Via low-dose 4D STEM measurements we investigated FAPbBr₃ nanocrystals (NCs), which are of great interest for green light-emitting diodes. To retrieve phase contrast imaging from 4D STEM datasets, we utilize the capacity of machine learning. In the phase contrast reconstructions, the different atomic columns in the perovskite structure could be detected, and it was also possible to clearly distinguish the light FA cations and the Br atomic columns from the image intensity. Furthermore, we quantified the observed elongation of the projections of the Br atomic columns, suggesting an alternation in the position of the Br atoms perpendicular to the Pb−Br−Pb bonds. Together with molecular dynamics simulations, these results remarkably reveal local distortions in an on-average cubic structure [1,2].

We also investigated CsPbI₃, whose photoactive phases spontaneously convert into a non-photoactive yellow orthorhombic δ-phase under ambient conditions. This transformation results in a significant increase in bandgap and a loss of photoactive functionality. We studied the impact of Zn²⁺ and Cd²⁺ dopants on the phase stability of CsPbI₃ NCs, emphasizing the formation of Ruddlesden–Popper (RP) planar defects.
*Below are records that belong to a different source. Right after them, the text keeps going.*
import Mathlib
import Literature.AlgebraicGeometry.Resolution.BlowupChartRsop
import Literature.AlgebraicGeometry.Resolution.AffineBlowupAlgebra
import HarnessLib

/-!
# Programme V3U, chart a: the Rees chart `D₊(x_a t)` of `Bl_{(x_a, x_b²)} 𝔸ⁿ` is the even part of the root chart

(crux stmt-ResolutionOfSingularities-15640 `WildQuotients.WildQuotientResolution`, line `Sketch`,
sector `|G| = p`; programme V3U of `L/w45c/CHAIN.md` v5 §4 row stub-2, candidate **D3 = (C0) ring
half** of `W45cPlanSignaturesV5.lean` VERBATIM up to unfolding the abbreviation `chartAGens`;
[OURS · L1 W4.5c] — NOT a statement of any manuscript.)

The chart ring `k[x][(x_a, x_b²)/x_a] = k[x_a, x_b, r, …]/(x_b² − x_a r)` of the blow-up of `𝔸ⁿ`
along `(x_a, x_b²)` is, as a ring, the EVEN subalgebra `k[ρ², ρβ, β², (x_i)_{i ≠ a,b}]` of the root
chart `k[ρ, β, …]` (we re-use the variables: `ρ = X a`, `β = X b`): the isomorphism carries the
structure map `chartBase` to the substitution `x_a ↦ ρ²`, `x_b ↦ ρβ`, `x_i ↦ x_i` and the chart
generator `(x_b² t)/(x_a t)` to `β²` (`chartA_ringEquiv_adjoin`). Proof: the substitution
`ψ₀ : k[x] → k[ρ, β, …]` is injective (`rootSubst_injective`: it is `x_b ↦ x_a x_b` after
`x_a ↦ x_a²`, a `Polynomial.expand 2` in the variable `a`); its extension `h₀` to `k[x][1/x_a]`
(`x_a ↦ ρ²` is a unit in `k[ρ,β,…][1/ρ]`) is injective and maps the affine blowup algebra
`k[x][(x_a,x_b²)/x_a]` (`reesChartEquiv`) onto (the image of) `k[ρ², ρβ, β², …]`
(`x_b²/x_a ↦ ρ²β²/ρ² = β²`). The EQUIVARIANT half (the lifted `⟨σ⟩`-action is the translation
`β ↦ β + ρ` restricted) is V3U-F (lead-1).
-/

-- single-problem summit: the doubled namespace component `ResolutionOfSingularities` is forced
set_option linter.dupNamespace false

noncomputable section

open MvPolynomial IsLocalization Literature.AlgebraicGeometry.Resolution

namespace Summit.ResolutionOfSingularities.ResolutionOfSingularities.Theorems.WildQuotientResolution.ToricExit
Via TEM we followed the temporal evolution of the phase transformation, where black-phase NCs agglomerate and form elongated microtubes with a yellow-phase crystal structure. Our observations demonstrate that doped samples are significantly more stable, while the dopants are key factors in the formation of the RP-like defects with specific atomic arrangements [3].

Additionally, we investigate II–VI semiconductor nanoplatelets (NPLs), in particular CdSe NPLs. It has been shown that via ligand exchange a high circular dichroism (CD) can be achieved [4]. The chiral morphology of helical NPLs was analyzed via electron tomography. Furthermore, exchanging the native acetate ligands with tartrate ligands results in a flat morphology and an orthorhombic distortion of the lattice, which we investigated via local nano-beam 4D STEM diffraction patterns.